Still, Team Obama has shown no signs of backing down, insisting -- in spite of Obama's pledge not to "spike the football" -- that the decision to authorize the top secret 2011 raid merits praise in the public space.
"I hardly think that you've seen any excessive celebration taking place here," Obama said Monday.
"The American people rightly remember what we as a country accomplished in bringing to justice somebody who killed over 3,000 of our citizens, and it's a mark of the excellence of our intelligence teams and our military teams, a political process that worked," he said. "And I think for us to use that time for some reflection, to give thanks to those who participated, is entirely appropriate, and that's what's been taking place."
Still, while debate bin Laden political will continue to swirl, polls show most Americans remain fixated on the economy as the key issue for November.

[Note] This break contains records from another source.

import Summits.MatrixMultiplication.OmegaCensus.ThreeSetZ5Z5CoverKitE3Split
import Summits.MatrixMultiplication.OmegaCensus.DominoZ5Z5Data19S0
import HarnessLib

/-!
# Three-margin cover computations for `(1,9,12)@325`, hole class `σ = 0`, flagged row `9`, piece `P3` (140309 nodes)

ω-census `pub-omega`, family (b3), seat pub-omega-group gen 38.  Framing: lottery ticket; floor = certified bounds/negative ranges.
VALUE: kernel computations of the `ℤ₅²` stage of the census cell `(1,9,12)@325` of `ℤ₅ × ℤ₆₅` (design `HOME/pub-omega-group-g37/DESIGN-1-9-12.md`);
NOT progress on ω.  Sizing (re-planned after '(kernel) excessive memory consumption' bounces of single 8-column groups of 184k–235k
enumeration nodes on loaded farm nodes): every `decide + kernel` here has ≤ 150k `rowsEnumE3` nodes (a whole group of 8 flagged columns, or a
half of 4 via `List.take 4` / `List.drop 4`), every file ≤ 280k; halves and groups are recombined in `DominoZ5Z5Join19Sσ`
(`coverGenE3_of_halves`, `coverGenE3_of_chunks`).  Model: `HOME/pub-omega-group-g38/code/colcost.py`.
-/

namespace Summit.MatrixMultiplication.OmegaCensus

namespace Z5Z5ThreeSet

open ZpZpDomino

set_option maxRecDepth 100000 in
set_option maxHeartbeats 4000000 in
/-- Cover computation: flagged row `9`, column group `2`, second half (4 columns) (90972 enumeration nodes). [folklore] -/
theorem cov19s0_r9_c2b : coverGenE3 tree19s0 exc19s0 10 (rowWs 5 10) (diagIdx 5) [flR19s0.getD 9 []] ((flCg19s0.getD 2 []).drop 4)
    flD19s0 (offs 5 10) (off 5 10 1) (off 5 10 2) = true := by decide +kernel

set_option maxRecDepth 100000 in
set_option maxHeartbeats 4000000 in
/-- Cover computation: flagged row `9`, column group `3` (49337 enumeration nodes). [folklore] -/
theorem cov19s0_r9_c3 : coverGenE3 tree19s0 exc19s0 10 (rowWs 5 10) (diagIdx 5) [flR19s0.getD 9 []] (flCg19s0.getD 3 [])
    flD19s0 (offs 5 10) (off 5 10 1) (off 5 10 2) = true := by decide +kernel

end Z5Z5ThreeSet

end Summit.MatrixMultiplication.OmegaCensus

A majority -- 51 percent -- of Americans in a January 2012 ABC News/Washington Post poll said that the economy was the single most important issue in their choice for President. A paltry 2 percent picked the issue of terrorism/national security.
Eight years ago, in the first presidential campaign after the 9/11 attacks, 22 percent of Americans said terrorism was their top concern. And, while the economy was important to their vote, just 26 percent said it was their top issue in the 2004 campaign.
"This is going to be an election that's not decided or even influenced on international relations or national security. It's all about the economy," Hess said. "Unless there's some unanticipated consequence which brings it back to that very clearly -- such as another terrorist attack."
"In that case, the president can act and the opposition just stands there. It could be a good thing for Obama," he said.